So just a good night overall from Shohei. This is After Hours with Amy Lawrence. Well Dave Roberts was busy talking about Shohei's debut on the baseball diamond with his Dodgers and with some crazy foul ball that put a hole in the Go Chuck Skydome. And then he drives in a run to cap a rally in the 8th inning and the Dodgers are 1-0. But then all hell breaks loose.

It's After Hours with Amy Lawrence. And then he drives in a run to cap a rally in the 8th inning and the Dodgers are 1-0. There's so many different layers to this. We could go around and around and around because we're obviously missing some pieces. And we don't know why the about face.

And I will readily admit I would rather believe the best in people. It's just so hard for me to believe that Otani with his best friend and his support system for the last 10 years would turn around and just accuse him of stealing. So I don't think that necessarily came from him. But gosh, I think most American fans, probably Japanese fans too, would overlook the gambling or get over the gambling part of it. The problem is the bets they were placing were illegal. Which means Otani, if it's him gambling or partly gambling, would be subject to a suspension. And so the baseball commissioner, Rob Manfred, has the discretion.

Just so you know, in case you missed it earlier, Marco and I were just talking about this. The policy in baseball is completely different than the one in the NFL. In the NFL, you can bet on absolutely nothing. No sport. Not legal.

Not illegal. You cannot place bets on football at all. You can't place bets at all in the facilities, right? And it can't be the illegal kind of bet.

So it's different. You have certain stipulations. But with baseball, you can bet on anything except for baseball. As long as it's not an illegal bet, obviously. So it's different in that NFL has more guidelines to it about when and how and where.

Baseball, they're not going to limit you from placing bets as long as they're not illegal and as long as it's not on their game. So the interpreter's claiming they didn't know or he didn't know the bets were illegal. Which may be true. I mean, it may be true.

But either way, if it's Otani's name, he can be subject to a suspension. But it's one thing to have your interpreter fall on the sword for you and say, these were all my bets. He was bailing me out. I did a bad thing.

I have an addiction. And you're right, he may very well be saying that because that way he can take the fall. But then turn around and accuse him of four and a half million dollars in gambling debts.

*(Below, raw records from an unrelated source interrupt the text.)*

/-- A `FamMeasure` at every level makes `(ρ, w)` algebraically independent. -/
theorem algebraicIndependent_pair_of_famMeasure {ρ : ℝ} {w : ℂ} {e : ℕ}
    (hM : ∀ K, FamMeasure ρ w e K) : AlgebraicIndependent ℚ ![(ρ : ℂ), w] := by
  by_contra hdep
  obtain ⟨K, G, hGK, hrel⟩ := exists_int_relation (transcendental_of_famMeasure (hM 0)) hdep
  obtain ⟨D, hD⟩ : ∃ D, ∀ k, (G k).natDegree ≤ D :=
    ⟨Finset.univ.sup fun k => (G k).natDegree,
      fun k => Finset.le_sup (f := fun k => (G k).natDegree) (Finset.mem_univ k)⟩
  obtain ⟨C, hC0, hC⟩ := hM K D
  have h := hC G ⟨Fin.last K, hGK⟩ hD
  rw [hrel, norm_zero] at h
  exact absurd h (not_le.mpr (Real.exp_pos _))

/-- THE KERNEL AT LEVEL 0 (hypothesis-free input): a level-`0` `FamMeasure` for `ρ` of exponent
`e ≥ 1` and a `LogPowLiouville (e + 1)` real `σ` make `(ρ, σ)` algebraically independent. -/
theorem algebraicIndependent_sigma_of_famMeasure {ρ : ℝ} {w : ℂ} {e : ℕ} (he : 1 ≤ e)
    (hM : FamMeasure ρ w e 0) {σ : ℝ} (hσ : LogPowLiouville (e + 1) σ) :
    AlgebraicIndependent ℚ ![(ρ : ℂ), (σ : ℂ)] := by
  by_contra hdep
  obtain ⟨J, G, hGJ, hrel⟩ := exists_int_relation (transcendental_of_famMeasure hM) hdep
  refine kernel_sum_ne_zero he hM hσ (fun j _ => G j) ⟨Fin.last J, 0, hGJ⟩ ?_
  rw [← hrel]
  refine Finset.sum_congr rfl fun j _ => ?_
  simp [mul_comm]

/-- Elements of `ℚ[b, c]` are `Σ_{k ≤ K} g_k(b) c^k` with `g_k ∈ ℚ[X]`, for every large `K`. -/
theorem exists_rep_of_mem_adjoin_pair {b c z : ℂ} (hz : z ∈ Algebra.adjoin ℚ ({b, c} : Set ℂ)) :
    ∃ K₀ : ℕ, ∀ K : ℕ, K₀ ≤ K → ∃ g : Fin (K + 1) → ℚ[X],
      z = ∑ k : Fin (K + 1), aeval b (g k) * c ^ (k : ℕ) := by
  classical
  rw [Set.insert_eq, Algebra.adjoin_union_eq_adjoin_adjoin, Subalgebra.mem_restrictScalars] at hz
  set A₁ := Algebra.adjoin ℚ ({b} : Set ℂ) with hA₁
  rw [Algebra.adjoin_singleton_eq_range_aeval A₁ c, AlgHom.mem_range] at hz
  obtain ⟨p, rfl⟩ := hz
  have hcoef : ∀ i : ℕ, ∃ g : ℚ[X], aeval b g = ((p.coeff i : A₁) : ℂ) := by
    intro i
    have hm : ((p.coeff i : A₁) : ℂ) ∈ (Polynomial.aeval b : ℚ[X] →ₐ[ℚ] ℂ).range :=
      (Algebra.adjoin_singleton_eq_range_aeval ℚ b).le (p.coeff i).2
    exact (AlgHom.mem_range _).1 hm
  choose g hg using hcoef
  refine ⟨p.natDegree, fun K hK => ⟨fun k => g k, ?_⟩⟩
  have h1 : (aeval c p : ℂ) = ∑ i ∈ Finset.range (K + 1), ((p.coeff i : A₁) : ℂ) * c ^ i := by
    rw [Polynomial.aeval_def, Polynomial.eval₂_eq_sum_range' (algebraMap A₁ ℂ)
      (Nat.lt_succ_of_le hK)]
    rfl
  rw [h1, ← Fin.sum_univ_eq_sum_range (fun i => ((p.coeff i : A₁) : ℂ) * c ^ i) (K + 1)]
  exact Finset.sum_congr rfl fun k _ => by rw [hg]

end Kernel

end Summit.Schanuel.Schanuel.Theorems.RootDecomp1ETwoScale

Like four and a half million dollars of stealing to cover his gambling. That's a completely different story. Again, which is why you talked about the missing pieces. There's missing pieces here. Something's not right.

And again, it was changed in 24 hours. It went from, it's, you know, the interpreter, it's my fault. Otani was helping me out. Everybody, Otani, okay with it. Otani's camp, okay with that story.

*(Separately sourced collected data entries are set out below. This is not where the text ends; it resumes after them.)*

/-! ## §2. The F̂₂ form of `hextΔ(γ)` -/

include hinl hinr hleft in
/-- ★ **`hextΔ(γ)` ⟺ [`γ` CARRIES `Δ^tp_{X̲̲}` ONTO ITSELF] ∧ [THE COMPLETED GEOMETRIC PART EXTENDS TO `Aut_top(F̂₂)`].**  At an
`X̲̲`-choice with `Π^tp_{X̲̲} = dUU l ⋊ G_{ℚ_p}` over the stage-2 Tate model (`Δ^tp_X = Γ = F̂₂ ×_Ẑ ℤ`, `pr₁ : Γ → F̂₂` the profinite
completion), a bi-continuous automorphism `γ` of `Π^tp_{X̲̲}` extends to a `Δ^tp_X`-stabilising bi-continuous automorphism of `Π^tp_X`
IF AND ONLY IF (D) `(γ (inl d)).right = 1` and `(γ⁻¹ (inl d)).right = 1` for all `d ∈ dUU l` (displayed conjunct, not a tree theorem)
AND (E) some topological automorphism `Φ̂` of the free profinite group `F̂₂` satisfies `Φ̂ (pr₁ d) = pr₁ ((γ (inl d)).left)` for all
`d ∈ dUU l`.  Neither direction of `hextΔ` is claimed. [cite: MochizukiEtTh2009, Prop 2.4 p.38] -/
theorem hext_at_iff_exists_f2hatAut (γ : ↥C.Huu ≃ₜ* ↥C.Huu) :
    (∃ Γ : PiTpχq p i j ≃ₜ* PiTpχq p i j,
      (∀ h : C.Huu, Γ (h : PiTpχq p i j) = ((γ h : C.Huu) : PiTpχq p i j)) ∧
        (curveχq p i j).DeltaTemp.map Γ.toMulEquiv.toMonoidHom = (curveχq p i j).DeltaTemp) ↔
    ((∀ (d : Gfp) (hd : d ∈ dUU l'), (((γ ⟨SemidirectProduct.inl d, hinl d hd⟩ : C.Huu) : PiTpχq p i j)).right = 1) ∧
      (∀ (d : Gfp) (hd : d ∈ dUU l'), (((γ.symm ⟨SemidirectProduct.inl d, hinl d hd⟩ : C.Huu) : PiTpχq p i j)).right = 1) ∧
      ∃ Φh : F₂hatT ≃ₜ* F₂hatT, ∀ (d : Gfp) (hd : d ∈ dUU l'),
        Φh (gfpFst d) = gfpFst (((γ ⟨SemidirectProduct.inl d, hinl d hd⟩ : C.Huu) : PiTpχq p i j)).left) := by
  constructor
  · intro hγ
    obtain ⟨Φ, hU, hi, -⟩ := exists_gfpAut_of_hext_at C hinl hinr hleft γ hγ
    refine ⟨fun d hd => ?_, fun d hd => ?_, ?_⟩
    · rw [← hi d hd, SemidirectProduct.right_inl]
    · -- `Φ⁻¹ d ∈ dUU l` and `γ (inl (Φ⁻¹ d)) = inl d`
      have hmem : Φ.symm d ∈ dUU l' := by
        have hd' : d ∈ (dUU l').map Φ.toMulEquiv.toMonoidHom := by rw [hU]; exact hd
        obtain ⟨d₀, hd₀, hd₀d⟩ := hd'
        have h0 : Φ.symm d = d₀ := by
          rw [← hd₀d]
          exact Φ.symm_apply_apply d₀
        rw [h0]
        exact hd₀
      have key : γ ⟨SemidirectProduct.inl (Φ.symm d), hinl _ hmem⟩ = ⟨SemidirectProduct.inl d, hinl d hd⟩ :=
        Subtype.ext (by rw [← hi _ hmem, Φ.apply_symm_apply])
      rw [← key, γ.symm_apply_apply, SemidirectProduct.right_inl]
    · obtain ⟨e, he⟩ := isProfiniteCompletion_gfpFst.exists_continuousMulEquiv_extending Φ
      refine ⟨e, fun d hd => ?_⟩
      rw [he]
      have h1 := congrArg SemidirectProduct.left (hi d hd)
      rw [SemidirectProduct.left_inl] at h1
      rw [h1]
  · rintro ⟨hp, hm, Φh, hΦh⟩
    -- the geometric parts of `γ`, `γ⁻¹` are `inl`-valued
    have hinlp : ∀ (d : Gfp) (hd : d ∈ dUU l'),
        ((γ ⟨SemidirectProduct.inl d, hinl d hd⟩ : C.Huu) : PiTpχq p i j) =
          SemidirectProduct.inl (((γ ⟨SemidirectProduct.inl d, hinl d hd⟩ : C.Huu) : PiTpχq p i j)).left := fun d hd =>
      SemidirectProduct.ext (by rw [SemidirectProduct.left_inl]) (by rw [SemidirectProduct.right_inl, hp d hd])
    have hinlm : ∀ (d : Gfp) (hd : d ∈ dUU l'),
        ((γ.symm ⟨SemidirectProduct.inl d, hinl d hd⟩ : C.Huu) : PiTpχq p i j) =
          SemidirectProduct.inl (((γ.symm ⟨SemidirectProduct.inl d, hinl d hd⟩ : C.Huu) : PiTpχq p i j)).left := fun d hd =>
      SemidirectProduct.ext (by rw [SemidirectProduct.left_inl]) (by rw [SemidirectProduct.right_inl, hm d hd])
    have hmemm : ∀ (d : Gfp) (hd : d ∈ dUU l'),
        (((γ.symm ⟨SemidirectProduct.inl d, hinl d hd⟩ : C.Huu) : PiTpχq p i j)).left ∈ dUU l' :=
      fun d hd => hleft _ (γ.symm _).2
    -- `Φ̂⁻¹` agrees with the geometric part of `γ⁻¹` on `pr₁(dUU l)`
    have hΦh' : ∀ (d : Gfp) (hd : d ∈ dUU l'),
        Φh.symm (gfpFst d) = gfpFst (((γ.symm ⟨SemidirectProduct.inl d, hinl d hd⟩ : C.Huu) : PiTpχq p i j)).left := by
      intro d hd
      apply Φh.injective
      rw [Φh.apply_symm_apply, hΦh _ (hmemm d hd)]
      have key : (⟨SemidirectProduct.inl (((γ.symm ⟨SemidirectProduct.inl d, hinl d hd⟩ : C.Huu) : PiTpχq p i j)).left,
          hinl _ (hmemm d hd)⟩ : C.Huu) = γ.symm ⟨SemidirectProduct.inl d, hinl d hd⟩ := Subtype.ext (hinlm d hd).symm
      rw [key, γ.apply_symm_apply]
      rfl
    -- lift `Φ̂`, `Φ̂⁻¹` to endomorphisms of `Γ`
    obtain ⟨Φ₀, hΦ₀⟩ := exists_monoidHom_gfpFst_comp l' Φh.toMulEquiv.toMonoidHom fun d hd => ⟨_, hΦh d hd⟩
    obtain ⟨Ψ₀, hΨ₀⟩ := exists_monoidHom_gfpFst_comp l' Φh.symm.toMulEquiv.toMonoidHom fun d hd => ⟨_, hΦh' d hd⟩
    have h1 : ∀ g, Ψ₀ (Φ₀ g) = g := fun g => gfpFst_injective (by
      rw [hΨ₀, hΦ₀]
      exact Φh.symm_apply_apply _)
    have h2 : ∀ g, Φ₀ (Ψ₀ g) = g := fun g => gfpFst_injective (by
      rw [hΦ₀, hΨ₀]
      exact Φh.apply_symm_apply _)
    -- on `dUU l` they ARE the geometric parts
    have hΦ₀d : ∀ (d : Gfp) (hd : d ∈ dUU l'),
        Φ₀ d = (((γ ⟨SemidirectProduct.inl d, hinl d hd⟩ : C.Huu) : PiTpχq p i j)).left := fun d hd =>
      gfpFst_injective (by rw [hΦ₀]; exact hΦh d hd)
    have hΨ₀d : ∀ (d : Gfp) (hd : d ∈ dUU l'),
        Ψ₀ d = (((γ.symm ⟨SemidirectProduct.inl d, hinl d hd⟩ : C.Huu) : PiTpχq p i j)).left := fun d hd =>
      gfpFst_injective (by rw [hΨ₀]; exact hΦh' d hd)
    -- continuity: a homomorphism agreeing with a continuous map on the open subgroup `dUU l ∋ 1`
    have hcl : Continuous fun x : PiTpχq p i j => x.left := Semidirect.continuous_left (isInducing_leftRightχq p i j)
    have hΦ₀c : Continuous Φ₀ := by
      refine continuous_of_continuousAt_one Φ₀ ?_
      have hon : ContinuousOn Φ₀ (dUU l' : Set Gfp) := by
        rw [continuousOn_iff_continuous_restrict]
        have heq : (dUU l' : Set Gfp).restrict Φ₀ = fun x : (dUU l' : Set Gfp) =>
            (((γ ⟨SemidirectProduct.inl (x : Gfp), hinl (x : Gfp) x.2⟩ : C.Huu) : PiTpχq p i j)).left :=
          funext fun x => hΦ₀d (x : Gfp) x.2
        rw [heq]
        exact hcl.comp (continuous_subtype_val.comp (γ.continuous.comp
          (((continuous_inlχq p i j).comp continuous_subtype_val).subtype_mk _)))
      exact hon.continuousAt ((isOpen_dUU l').mem_nhds (one_mem _))
    have hΨ₀c : Continuous Ψ₀ := by
      refine continuous_of_continuousAt_one Ψ₀ ?_
      have hon : ContinuousOn Ψ₀ (dUU l' : Set Gfp) := by
        rw [continuousOn_iff_continuous_restrict]
        have heq : (dUU l' : Set Gfp).restrict Ψ₀ = fun x : (dUU l' : Set Gfp) =>
            (((γ.symm ⟨SemidirectProduct.inl (x : Gfp), hinl (x : Gfp) x.2⟩ : C.Huu) : PiTpχq p i j)).left :=
          funext fun x => hΨ₀d (x : Gfp) x.2
        rw [heq]
        exact hcl.comp (continuous_subtype_val.comp (γ.symm.continuous.comp
          (((continuous_inlχq p i j).comp continuous_subtype_val).subtype_mk _)))
      exact hon.continuousAt ((isOpen_dUU l').mem_nhds (one_mem _))
    -- the bi-continuous automorphism `Φ` of `Γ` extending the geometric part of `γ`
    let Φ : Gfp ≃ₜ* Gfp :=
      { toFun := Φ₀
        invFun := Ψ₀
        left_inv := h1
        right_inv := h2
        map_mul' := map_mul Φ₀
        continuous_toFun := hΦ₀c
        continuous_invFun := hΨ₀c }
    refine (hext_at_iff_exists_gfpAut_extends C hinl hinr hleft γ).2 ⟨Φ, fun d hd => ?_⟩
    change SemidirectProduct.inl (Φ₀ d) = _
    rw [hΦ₀d d hd, ← hinlp d hd]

Everybody's good. One day later, no, no, no, no, no, no, no. Otani didn't know that you were paying these off. You stole four and a half million dollars from him. And then again, it goes into the idea of, well, how does he have access to four and a half million dollars of your money anyway? And how would you not know the money's disappearing? Yeah, that he's wiring money from you into an illegal gambling. There's just missing pieces.

There's missing all kinds of stuff. That seems so implausible to me. I don't believe that somehow his interpreter had access to his account enough that he could wire four and a half million dollars and nobody could notice. Yeah, and then you bring up the idea that, you know, Major League Baseball can get involved because he could wind up being suspended because the bets are illegal bets. So did, you know, now to go down the, you know, rabbit hole of conspiracy, does Major League Baseball, were they involved and they realized that they don't want to suspend their biggest star? So do you think that's possible? It's possible, yes. Is it plausible? I don't know, but anything's possible. And yeah, Major League Baseball, as much as, you know, they don't want black eyes for their sport and they realize that this is the biggest star and it's an international star, yeah, it looks bad.

First day with a new team, $700 million. And if you have to wind up suspending him somewhere down the road, whether it be, you know, next week or next month, it looks awful for Major League Baseball and they don't want that. Does that mean that they would cover this up and put the interpreter through a legal action? I don't know. I don't know how far they would go. I don't know if that would be them getting involved or if the camp thought maybe this doesn't look good and they're trying to distance themselves.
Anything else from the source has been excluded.